Hitherto, the history of autoAb testing has been characterized by an intriguing development of several assay techniques to keep up with the tremendous progress in the understanding of autoimmune diseases and their appropriate diagnostics [180, 197]. Today, autoAb analysis is an integral part in the serological diagnosis of SARD like CTD and AAV and organ-specific autoimmune disorders [4, 26, 60]. Hence, there is no doubt that the introduction and further evolvement of IIF as one of the first autoAb-detecting assay techniques had and have an essential impact on this process [162, 197]. In the history of autoAb testing, various techniques emerged and were replaced by newer ones providing better assay performance and benefits regarding higher sample throughput and standardization [34, 80]. In this context, it is astonishing to note that IIF is still one of the key techniques to analyze autoAbs and even recommended as screening assay within the two-stage strategy for ANA and ANCA testing. In addition, IIF remains a reference method for the detection of distinct autoAbs like EmA in the serology of organ-specific autoimmune disorders indeed [65].

Despite the obvious benefits of IIF, this assay technique has been characterized by time consuming and subjective evaluation, insufficient automation, as well as poor standardization since its introduction [162]. In particular, pattern reading for ANA and ANCA testing was prone to inconsistencies in description and classification of respective staining patterns.

As a consequence, novel assay techniques based on solid-phase immunoassays like ELISA or multiplexing technologies creating the basis for different commercial platforms evolved and were introduced into routine autoimmune laboratories [149]. Nonetheless, IIF is still recommended to be used as the gold standard method for instance for ANA testing due to the unsatisfactory assay performance of even the latest multiplex technologies in this important area of autoAb analysis [4].

This situation changed dramatically by the development of digital fluorescence and its implementation in IIF testing. The breathtaking new options of pattern recognition combined with progress in automated fluorescence microscopy paved the way for the evolvement of an entirely new generation of automated interpretation systems [206]. Different commercially available IIF platforms for autoAb testing were designed and applied for ANA and ANCA reading in particular. First evaluation studies support the good performance of these systems and high agreement between visual and automated autoAb interpretation [212].
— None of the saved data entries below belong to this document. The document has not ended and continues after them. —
import Mathlib.LinearAlgebra.Eigenspace.Triangularizable
import Mathlib.Analysis.Complex.Polynomial.Basic
import Literature.Computability.AlgebraicComplexity.LRPencilOfMatrix
import HarnessLib

/-!
# Landsberg–Ressayre — the character of an exact lift: `det g · γ₀ = det h · β_top`
  (LR17 Lemma 3.1 with Lemma 3.3), and the top weight of a torus lift of `perm_m`

Topic `Literature/Computability/AlgebraicComplexity`.  A piece of the bottom-up proof of the named
fact `lr_full_equivariant_lower` (`LandsbergRessayre.lean`; LR17 Thm. 2.1, lower bound), usable by
any assembly built on the pencil files `LRCanonicalSubspaces` / `LRTorusWeights` / `LRWeightCount` /
`LR21CanonicalSubspaces`: the identification of the TOP WEIGHT of a torus lift.

For an exact lift `(g, h)` of a symmetry (`g Λ = Λ h`, LR17 Def. 1.2/1.3) of a REGULAR pencil
(`rank Λ = n - 1`), `h` acts on the kernel line `ker Λ = ℓ_1` by a scalar `γ₀` and `g` acts on the
cokernel line `ℂⁿ / range Λ = ℓ_2` by a scalar `β_top` (all weight spaces `E β` of `g` with
`β ≠ β_top` lie in `range Λ`, cf. `TorusData.exists_top`).  LR17 Lemma 3.3 writes the pair in the
normal form `Λ = Λ_{n-1}` as `g = [[lam, 0], [v₂, G]]`, `h = [[λ₁, φ₁], [0, G]]` with the SAME block
`G`, so that the character of `𝔾_{det_n}` takes the value `χ_{det_n}(g, h) = det g / det h = lam / λ₁`
(LR17 Lemma 3.1: `χ_{det_n} = χ_P ∘ ρ̄_A` on `𝔾_A`).  In the elementary language of the tree:

* `det_mul_apply_eq_of_mul_lamMatrix`: in the normal form, `det g · h_{i₀i₀} = det h · g_{i₀i₀}`;
* `det_mul_eq_det_mul_top`: for any regular `Λ` and `g Λ = Λ h`:  `det g · γ₀ = det h · β_top`,
  where `γ₀`, `β_top` are characterised exactly as in `LRPencilOfMatrix.exists_eigenvalue_of_finrank_ker_eq_one`
  (`ker Λ ⊆ F γ₀`) and `LRWeightCount` (`TorusData.exists_top`: `β ≠ β_top ⇒ E β ⊆ range Λ`);
* `linSubst_diagonal_perPoly`: the torus `diag(d) ⊗ diag(e)` rescales the permanent by its character
  `∏ d · ∏ e` (LR17 §1: `χ_{perm_m}` on `T(E) × T(F)`), and `det_mul_det_inv_eq_of_linSubstEntries_eq`:
  an exact lift `(g, h)` of `γ` of a representation of `f` has `γ · f = (det g · det h⁻¹) f`
  (LR17 Lemma 3.1), whence `det g = (∏ d ∏ e) · det h` for a torus lift of `perm_m`;
* `top_eq_character_mul`: consequently the top weight of a torus lift of an affine determinantal
  representation of `perm_m` is `β_top = (∏ d · ∏ e) · γ₀` — the exponent of the top weight is
  `(1, …, 1; 1, …, 1)` (LR17 §6: "the action of `γ` shows that `α = k - 1`", i.e. the character of `ℓ_2`
  is pinned; in the two-sided count this is what forces the chain to pass through support sizes
  `(s, s)` for every `s`).

Everything is proved; no named facts.  Appended (`TopExists`): the abstract existence of the
top weight (`exists_top_of_map_range_le`, the content of `TorusData.exists_top` for any `B`
preserving `range Λ`) and the unconditional form `maxGenEigenspace_le_range_of_ne_character`:
for a torus lift of `perm_m`, every weight `β ≠ (∏ d ∏ e) γ₀` of `g` lies in `range Λ`.

## References

* J. M. Landsberg, N. Ressayre, *Permanent v. determinant: an exponential lower bound assuming
  symmetry and a potential path towards Valiant's conjecture*, Differential Geom. Appl. 55 (2017)
  146–166, arXiv:1508.05788: Lemma 3.1, Lemma 3.3, §3.3, §6.
-/

noncomputable section

namespace Literature.Computability.AlgebraicComplexity

namespace LRPencil

open _root_.Matrix MvPolynomial Finset Module.End
open scoped Kronecker

/-! ### LR17 Lemma 3.3 ⇒ the determinant identity in the normal form -/

section NormalFormDet

variable {K : Type*} [CommRing K] {n : ℕ}

/-- In the normal form `Λ = Λ_{i₀}`: if `g Λ_{i₀} = Λ_{i₀} h` then `det g · h_{i₀i₀} = det h · g_{i₀i₀}`
(LR17 Lemma 3.3: `g = [[lam, 0], [v₂, G]]`, `h = [[λ₁, φ₁], [0, G]]` with the same `G`, so
`det g = lam det G`, `det h = λ₁ det G`; Laplace expansion along the `i₀`-row of `g` and the
`i₀`-column of `h`). [cite: LandsbergRessayre2017, Lemma 3.3] -/
theorem det_mul_apply_eq_of_mul_lamMatrix {i₀ : Fin (n + 1)}
    {g h : Matrix (Fin (n + 1)) (Fin (n + 1)) K} (e : g * lamMatrix K i₀ = lamMatrix K i₀ * h) :
    g.det * h i₀ i₀ = h.det * g i₀ i₀ := by
  obtain ⟨hrow, hcol, heq⟩ := (mul_lamMatrix_eq_lamMatrix_mul_iff i₀ g h).1 e
  have hsub : g.submatrix i₀.succAbove i₀.succAbove = h.submatrix i₀.succAbove i₀.succAbove := by
    ext a b
    exact heq _ _ (Fin.succAbove_ne i₀ a) (Fin.succAbove_ne i₀ b)
  have hsign : ((-1 : K) ^ ((i₀ : ℕ) + (i₀ : ℕ))) = 1 := by
    rw [← two_mul, pow_mul, neg_one_sq, one_pow]
  have hg : g.det = g i₀ i₀ * (g.submatrix i₀.succAbove i₀.succAbove).det := by
    rw [Matrix.det_succ_row g i₀, Finset.sum_eq_single i₀]
    · rw [hsign, one_mul]
    · intro j _ hj
      rw [hrow j hj, mul_zero, zero_mul]
    · intro hi; exact absurd (Finset.mem_univ i₀) hi
  have hh : h.det = h i₀ i₀ * (h.submatrix i₀.succAbove i₀.succAbove).det := by
    rw [Matrix.det_succ_column h i₀, Finset.sum_eq_single i₀]
    · rw [hsign, one_mul]
    · intro i _ hi
      rw [hcol i hi, mul_zero, zero_mul]
    · intro hi; exact absurd (Finset.mem_univ i₀) hi
  rw [hg, hh, hsub]
  ring

end NormalFormDet

/-! ### The character identity `det g · γ₀ = det h · β_top` for a regular pencil -/

section Character

variable {n : ℕ}

/-- A functional `φ` with `φ ∘ B = lam φ` satisfies `φ ∘ (B - β)^k = (lam - β)^k φ`. [folklore] -/
theorem apply_pow_sub_smul_eq {V : Type*} [AddCommGroup V] [Module ℂ V] (B : Module.End ℂ V)
    (φ : V →ₗ[ℂ] ℂ) {lam : ℂ} (hφ : ∀ v, φ (B v) = lam * φ v) (β : ℂ) (k : ℕ) (v : V) :
    φ (((B - β • (1 : Module.End ℂ V)) ^ k) v) = (lam - β) ^ k * φ v := by
  induction k generalizing v with
  | zero => simp
  | succ k ih =>
    rw [pow_succ, Module.End.mul_apply, ih, pow_succ]
    simp only [LinearMap.sub_apply, LinearMap.smul_apply, Module.End.one_apply, map_sub, map_smul,
      smul_eq_mul, hφ]
    ring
Of note, this enormous technology development comprising digital fluorescence image acquisition and automatic pattern recognition could be extended to other cell-based IIF assays in the search for new biomarkers. Thus, the quantification of γH2AX foci for DNA damage analysis, which used to be time consuming, subjective, and not suitable for high-throughput screening, could be standardized and automated [213, 214]. Successful evaluation studies support the introduction of this new DNA damage marker into clinical routine for cytostatic resistance development diagnostics [215].

Nevertheless, since the majority of clinical immunology laboratories follow the two-stage strategy for ANA and ANCA testing, substantial constraints regarding high-throughput and cost-effectiveness remain. The expansion of automated IIF interpretation systems like AKLIDES® to assess addressable MIAs created a unique novel assay platform allowing fully automated evaluation of cell-based screening tests and antigen-specific multiplex assays in one reaction environment for the first time. The evolvement of the CytoBead® technology combining quantitative autoAb screening and confirmatory testing in one IIF analysis enables second-generation autoAb detection in one test. This intriguing multiplex reaction environment addresses key needs for an effective standardized autoAb testing in laboratory routine. Major disadvantages of classical autoAb analysis by IIF were overcome by this new technique. First diagnostic applications for second-generation ANA and ANCA testing as well as comprehensive serology of CD-specific (auto)Abs were developed and successfully evaluated.